Kevin’s path to surgery was somewhat atypical, Dr. Daigle says. “Kevin had quite severe acid reflux and some changes to the esophagus that we thought could be precancerous,” he says. “Further investigation showed that he has a condition called Barrett’s esophagus, which could be accelerated if we went ahead with the sleeve gastrectomy (a laparoscopic procedure) as we initially considered. After extensive discussions, we decided that laparoscopic Roux-en-Y gastric bypass (RYGB) would be a safer option, given its anti-heartburn properties.”

During the bypass surgery, first attempted in 2018, several masses were discovered in his small intestine — a condition that is “actually quite rare,” Dr. Daigle says. After a biopsy determined the masses to be benign, and after an extensive discussion and consideration with Kevin, the Roux-en-Y gastric bypass (RYGB) was performed five months later.

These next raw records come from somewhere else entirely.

import Summits.QuantumFields.YangMills.Theorems.BalabanLadderIRRankPurityDefs
import Summits.QuantumFields.YangMills.Theorems.BalabanLadderIRLightCodePincer
import Summits.QuantumFields.YangMills.Theorems.BalabanLadderIRPinnedExit96
import Summits.QuantumFields.YangMills.Theorems.DoublingDefectRecursionToGapIteration
import HarnessLib

/-!
# Helper toward crux `BalabanLadder.IR` ∕ `IRcof` (stmt-QuantumFields-19354 ∕ 26930) — LINE D «rank-purity», part 2: THE SEAM AND THE
# COMPOSITIONS (ideator ym-ir-idea-14 gen 4; lens strengthen-to-induct applied to the residual token `N = IRnsc`)

HONESTY.  Nothing here proves the Clay Yang–Mills mass gap, a lattice gap, `IRnsc`, `IRcof` or `BalabanLadder.IR`; `R4` closes only the
conditional finite-𝕋⁴ rung `BalabanLadder.UV`.  Sorry-free part 2 of the crux workfile `Cruxes/IR/Lines/rank_purity.lean`: the SEAM
`multipletPinned_of_exit_squaring : PinnedRankExit → RankTailSquaring → MultipletPinned` (per `(G, r, a)`: Q from PXᴷ, the basin `(C, η, β₀, S₀)`
from Rᴷ, PXᴷ at tolerance `1/(16·C')` with `C' = max C (max 2 (1/η))`; the capped infimum `δ := min (infTail) η` obeys the doubling recursion on
`[S₀, ∞)`, the generic landed `DoublingDefect.defect_decay_of_recursion` gives `δ(S') ≤ C'⁻¹e^{−(S'+1)/S⋆}` for `S' ≥ 2S⋆`, which is read at the
canonical cold shape, propagated in the time extent and padded to `Fin Q`: `LightMultipletPressureAt r β Q (1/S⋆)` with pin `a β·S⋆ ≤ T`), and the
compositions BY NAME `irnsc_of_multipletPinned` ∕ `irnsc_of_rankPurity : PinnedRankExit → RankTailSquaring → BlindGivenMultiplet → IRnsc`
(via the landed `FluxCodeBlindness.gapInUnits_of_lightCode_pinned`) and `IR_of : PinnedExitAt (1/24) → … → Theses.BalabanLadder.IR`
(via `PinnedExit96.IR_of`).  Bill of record (R423 ∕ №25 ∕ №27): `IRcof` = K1 ∧ X ∧ N; this pair of files bills ONLY the token N.
-/

set_option autoImplicit false

noncomputable section

open MeasureTheory Filter Topology
open scoped BigOperators SchwartzMap
open Literature.MathematicalPhysics.QuantumFieldTheory Literature.MathematicalPhysics.QuantumLattice
open Summit.QuantumFields.YangMills.Cruxes.OSLegsFromFemtoAndGap.DlrCollarTransfer (GapInUnits LowerBounds)
open Summit.QuantumFields.YangMills.Cruxes.IR.ColdPressurePincer (IRsc IRnsc)
open Summit.QuantumFields.YangMills.Cruxes.IR.FluxCodeBlindness (LightMultipletPressureAt LightCodeCertificateAt
  gapInUnits_of_lightCode_pinned)
open Summit.QuantumFields.YangMills.Theorems.DoublingDefect (exists_ratios_hasSum_traceExcess defect_decay_of_recursion)

namespace Summit.QuantumFields.YangMills.Cruxes.IR.RankPurity

/-! ## §5 THE SEAM (PROVED): PXᴷ ∧ Rᴷ ⇒ S⁺ -/

/-- **PXᴷ ∧ Rᴷ ⇒ `MultipletPinned`.**  Per `(G, r, a)`: PXᴷ gives the rank `Q`; Rᴷ at `Q` gives `(C, β₀, S₀)`; PXᴷ at the basin
tolerance `1/(16·max C 2)` and floor `max S₀ 1` gives `(T, β₁)`.  For `β ≥ max β₀ β₁ 0` the pinned box `S⋆` has `δ_Q(S⋆) ≤ 1/(16 C')`,
the infimum recursion holds on `[S₀, ∞)`, so `DoublingDefect.defect_decay_of_recursion` gives `δ_Q(S') ≤ C'⁻¹ e^{−(S'+1)/S⋆}` for all
`S' ≥ 2S⋆`; at each such `S'` some `≤ Q` removed levels leave tail `≤ e^{−(coldExp S' + 2)/S⋆}` at the canonical cold shape, hence
(`rankTail_le_exp_of_le`) `≤ e^{−(m+2)/S⋆}` at every cold extent, and padding gives `LightMultipletPressureAt r β Q (1/S⋆)` with
`C₀ = 1`; the pin is `a β · S⋆ ≤ a β · (2S⋆+1) ≤ T`. -/
theorem multipletPinned_of_exit_squaring (hP : PinnedRankExit) (hR : RankTailSquaring) : MultipletPinned := by
  intro G _ _ _ _ hG hnsc
  letI : MeasurableSpace G := borel G
  haveI : BorelSpace G := ⟨rfl⟩
  intro r a ha ha0 hlb
  haveI : SecondCountableTopology G :=
    (r.continuous.isClosedEmbedding r.injective).isEmbedding.secondCountableTopology
  obtain ⟨Q, hQ⟩ := hP G hG hnsc r a ha ha0 hlb
  obtain ⟨C, η, β₀, S₀, hC, hη, hrec⟩ := hR G hG hnsc r Q
  set C' : ℝ := max C (max 2 (1 / η)) with hC'def
  have hCC' : C ≤ C' := le_max_left _ _
  have hC'2 : 2 ≤ C' := (le_max_left _ _).trans (le_max_right _ _)
  have hC'η : 1 / η ≤ C' := (le_max_right _ _).trans (le_max_right _ _)
  have hC' : 0 < C' := lt_of_lt_of_le hC hCC'
  have hC'inv : C'⁻¹ ≤ η := by
    have h := inv_anti₀ (one_div_pos.2 hη) hC'η
    rwa [one_div, inv_inv] at h
  have hηC' : η ≤ C' * η ^ 2 := by
    -- `η = (1/η) · η² ≤ C' · η²`
    have : (1 / η) * η ^ 2 = η := by field_simp
    nlinarith [mul_le_mul_of_nonneg_right hC'η (sq_nonneg η)]
  obtain ⟨T, β₁, hpx⟩ := hQ (1 / (16 * C')) (by positivity) (max S₀ 1)
  refine ⟨Q, T, max β₀ (max β₁ 0), fun β hβ => ?_⟩
  have hββ₀ : β₀ ≤ β := le_trans (le_max_left _ _) hβ
  have hββ₁ : β₁ ≤ β := le_trans ((le_max_left _ _).trans (le_max_right _ _)) hβ
  have hβ0 : (0 : ℝ) ≤ β := le_trans ((le_max_right _ _).trans (le_max_right _ _)) hβ
  obtain ⟨Ss, hSs, hpin, hFex⟩ := hpx β hββ₁
  have hSs0 : S₀ ≤ Ss := le_trans (le_max_left _ _) hSs
  have hSs1 : 1 ≤ Ss := le_trans (le_max_right _ _) hSs
  -- the inductive quantity at this `β`: the achievable-tail infimum, capped at the basin radius `η`
  set δ : ℕ → ℝ := fun S => min (infTail r β Q S) η with hδ
  have hrec' : ∀ S : ℕ, S₀ ≤ S → ∀ S' : ℕ, 2 * S ≤ S' → S' ≤ 4 * S → δ S' ≤ C' * δ S ^ 2 := by
    intro S hS S' h2 h4
    by_cases hin : infTail r β Q S < η
    · -- inside the basin: Rᴷ fires
      have h := infTail_recursion (r := r) (Q := Q) (S := S) hβ0 hC.le (S' := S') hin
        (fun ι _ rr i₀ hd F hF hc hFη ι' _ rr' i₀' hd' =>
          hrec β hββ₀ S hS S' h2 h4 ι rr i₀ hd F hF hc hFη ι' rr' i₀' hd')
      have hδS : δ S = infTail r β Q S := min_eq_left hin.le
      rw [hδS]
      exact (min_le_left _ _).trans (h.trans (mul_le_mul_of_nonneg_right hCC' (sq_nonneg _)))
    · -- outside the basin the capped quantity is `η ≤ C' η²`
      have hδS : δ S = η := min_eq_right (not_lt.1 hin)
      rw [hδS]
      exact (min_le_right _ _).trans hηC'
  have hnn : ∀ S : ℕ, S₀ ≤ S → 0 ≤ δ S := fun S _ => le_min (infTail_nonneg hβ0) hη.le
  have hex : δ Ss ≤ 1 / (16 * C') :=
    (min_le_left _ _).trans (infTail_le_of_mem hβ0 fun ι _ rr i₀ hd => hFex ι rr i₀ hd)
  have hdec := defect_decay_of_recursion (δ := δ) hC' hrec' hnn hSs0 hSs1 hex
  have hSsR : (0 : ℝ) < Ss := by exact_mod_cast (by omega : 0 < Ss)
  refine ⟨Ss, hSs1, ?_, ?_⟩
  · -- the pin `a β · S⋆ ≤ a β · (2 S⋆ + 1) ≤ T`
    have h1 : (Ss : ℝ) ≤ ((2 * Ss + 1 : ℕ) : ℝ) := by exact_mod_cast (by omega : Ss ≤ 2 * Ss + 1)
    exact (mul_le_mul_of_nonneg_left h1 (ha β).le).trans hpin
  · -- `LightMultipletPressureAt r β Q (1 / S⋆)` with `C₀ = 1`, threshold `2 S⋆`
    refine ⟨1, zero_le_one, 2 * Ss, fun S' hS' => ?_⟩
    -- some `≤ Q` removed levels at `S'` leave tail `≤ e^{−(S'+1)/S⋆}`
    have hδS' := hdec S' hS'
    have hpos : 0 < C'⁻¹ * Real.exp (-(((S' : ℝ) + 1) / Ss)) := mul_pos (inv_pos.2 hC') (Real.exp_pos _)
    -- the decayed cap is `< η`, so the minimum is the infimum itself
    have hexp1 : Real.exp (-(((S' : ℝ) + 1) / Ss)) < 1 :=
      Real.exp_lt_one_iff.2 (by
        have : (0 : ℝ) < ((S' : ℝ) + 1) / Ss := by positivity
        linarith)
    have hδη : δ S' < η :=
      lt_of_le_of_lt hδS' (lt_of_lt_of_le (by nlinarith [inv_pos.2 hC']) hC'inv)
    have hinf : infTail r β Q S' < η := by
      rcases min_lt_iff.1 hδη with h | h
      · exact h
      · exact absurd h (lt_irrefl _)
    have hδeq : δ S' = infTail r β Q S' := min_eq_left hinf.le
    rw [hδeq] at hδS'
    have hlt : infTail r β Q S' < 2 * (C'⁻¹ * Real.exp (-(((S' : ℝ) + 1) / Ss))) := by linarith
    have hmem : 2 * (C'⁻¹ * Real.exp (-(((S' : ℝ) + 1) / Ss))) ∈ achievable r β Q S' :=
      mem_achievable_of_infTail_lt hlt
    obtain ⟨ι, hdecι, rr, i₀, hd⟩ := exists_ratioDatum r hβ0 (2 * S' + 1)
    obtain ⟨F, hF, hcard, hle⟩ := hmem ι rr i₀ hd
    -- `2 C'⁻¹ e^{−(S'+1)/S⋆} ≤ e^{−(1/S⋆)(coldExp S' + 2)}`
    have h2C : 2 * C'⁻¹ ≤ 1 := by
      rw [inv_eq_one_div]
      have := one_div_le_one_div_of_le two_pos hC'2
      linarith
    have hbase : rankTail r.ρ β (2 * S' + 1) rr F (coldExp S') ≤
        Real.exp (-(1 / (Ss : ℝ) * ((coldExp S' + 2 : ℕ) : ℝ))) := by
      refine hle.trans ?_
      rw [← mul_assoc]
      refine (mul_le_of_le_one_left (Real.exp_pos _).le h2C).trans (Real.exp_le_exp.2 ?_)
      rw [neg_le_neg_iff, one_div_mul_eq_div, div_le_div_iff_of_pos_right hSsR]
      have h : 2 * (coldExp S' + 2) ≤ S' + 4 := coldExp_add_two_le S'
      have h' : ((coldExp S' + 2 : ℕ) : ℝ) ≤ (S' : ℝ) + 1 := by
        have : coldExp S' + 2 ≤ S' + 1 := by omega
        exact_mod_cast this
      exact h'
    obtain ⟨θ, hθ, hθsum⟩ := exists_fin_pad hd.1 F hcard
    refine ⟨θ, hθ, fun m hm => ?_⟩
    have hmk : coldExp S' ≤ m := coldExp_le hm
    have hprop := rankTail_le_exp_of_le hd hF hmk hbase
    rw [hθsum m]
    refine (le_of_eq_of_le rfl hprop).trans ?_
    have hV : (1 : ℝ) ≤ 1 * ((2 * S' + 1 : ℕ) : ℝ) ^ 3 := by
      rw [one_mul]
      exact one_le_pow₀ (by exact_mod_cast (by omega : 1 ≤ 2 * S' + 1))
    exact le_mul_of_one_le_left (Real.exp_pos _).le hV

/-! ## §6 Compositions BY NAME -/

/-- **S⁺ ∧ BLINDᴷ ⇒ `IRnsc`** (REAL proof): per non-simply-connected `(G, r, a)`, BLINDᴷ turns the pinned multiplet into the pinned
light-code certificate, and the landed `FluxCodeBlindness.gapInUnits_of_lightCode_pinned` concludes `GapInUnits G r a`. -/
theorem irnsc_of_multipletPinned (hW : MultipletPinned) (hB : BlindGivenMultiplet) : IRnsc := by
  intro G _ _ _ _ hG hnsc
  letI : MeasurableSpace G := borel G
  haveI : BorelSpace G := ⟨rfl⟩
  intro r a ha ha0 hlb
  obtain ⟨Q, T, β₂, hWβ⟩ := hW G hG hnsc r a ha ha0 hlb
  obtain ⟨Q', wd, ξ, β₂', T', hon, hpin⟩ := hB G hG hnsc r a ha ⟨Q, T, β₂, hWβ⟩
  exact gapInUnits_of_lightCode_pinned r a ha ha0 hon hpin

/-- **PXᴷ ∧ Rᴷ ∧ BLINDᴷ ⇒ `IRnsc`** — LINE D's bill for the residual token, PROVED modulo its three stubs. -/
theorem irnsc_of_rankPurity (hP : PinnedRankExit) (hR : RankTailSquaring) (hB : BlindGivenMultiplet) : IRnsc :=
  irnsc_of_multipletPinned (multipletPinned_of_exit_squaring hP hR) hB

/-! ## §6b The conditional composition to the crux decl (by name; no stubs in this file) -/

/-- **The composition (REAL proof): PX → PXᴷ → Rᴷ → BLINDᴷ → `BalabanLadder.IR`**, by `PinnedExit96.IR_of` (simply-connected half)
and `irnsc_of_rankPurity` (non-simply-connected half). -/
theorem IR_of (hPX : PinnedExit96.PinnedExitAt (1 / 24)) (hP : PinnedRankExit) (hR : RankTailSquaring)
    (hB : BlindGivenMultiplet) : Summit.QuantumFields.YangMills.Theses.BalabanLadder.IR :=
  PinnedExit96.IR_of hPX (irnsc_of_rankPurity hP hR hB)

end Summit.QuantumFields.YangMills.Cruxes.IR.RankPurity

end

“Roux-en-Y gastric bypass is the gold standard in bariatric surgery,” Dr. Daigle says. “It is just as safe as gallbladder surgery, hysterectomy and joint replacement, and a wonderful treatment for acid reflux. This surgery makes the stomach considerably smaller – reducing it from the size of a football, when the stomach is full, to the size of an egg. We disconnect the small bowel and rearrange the intestines. This was a complex case, which we specialize in at Cleveland Clinic. Kevin has done wonderfully.”

The Bariatric Center has developed an enhanced recovery program, which has reduced hospital stays from several days to one. The complexity of Kevin’s case required that he be hospitalized for a few extra days “to be sure he was doing OK,” Dr. Daigle notes.

Follow-up is extensive during the first year after bariatric surgery. “Most people take about two to four weeks off from work,” Dr. Daigle says. “We see them at one week, six weeks, three months, six months, nine months, one year, and then annually thereafter.”

For people trying to lose significant weight, he says, “only 5% can do that through lifestyle and diet change alone, and 95% can’t. Obesity rates are skyrocketing. That’s where we come in, to treat weight problems and help patients keep it off durably. We have about 85% to 90% long-term success.”

Kevin says the surgery has transformed his life. “I feel fantastic! I’m more active, I don’t get tired anymore, and my sleep apnea went away,” he says. “It’s been better for my joints. I can work in my yard, which is four acres.”

Kevin also talks about buying a new wardrobe. “My neck size went from 22 to 15 and my waist from 48 to 34. I’m not dragging around all that weight, and I’m buying new clothes!” He used to wear size 3X shirts, and now he wears large.

“The surgery’s not a magic bullet, but it gives you the tool in your toolbox,” he says. “Once you lose the weight, it’s a much better life.”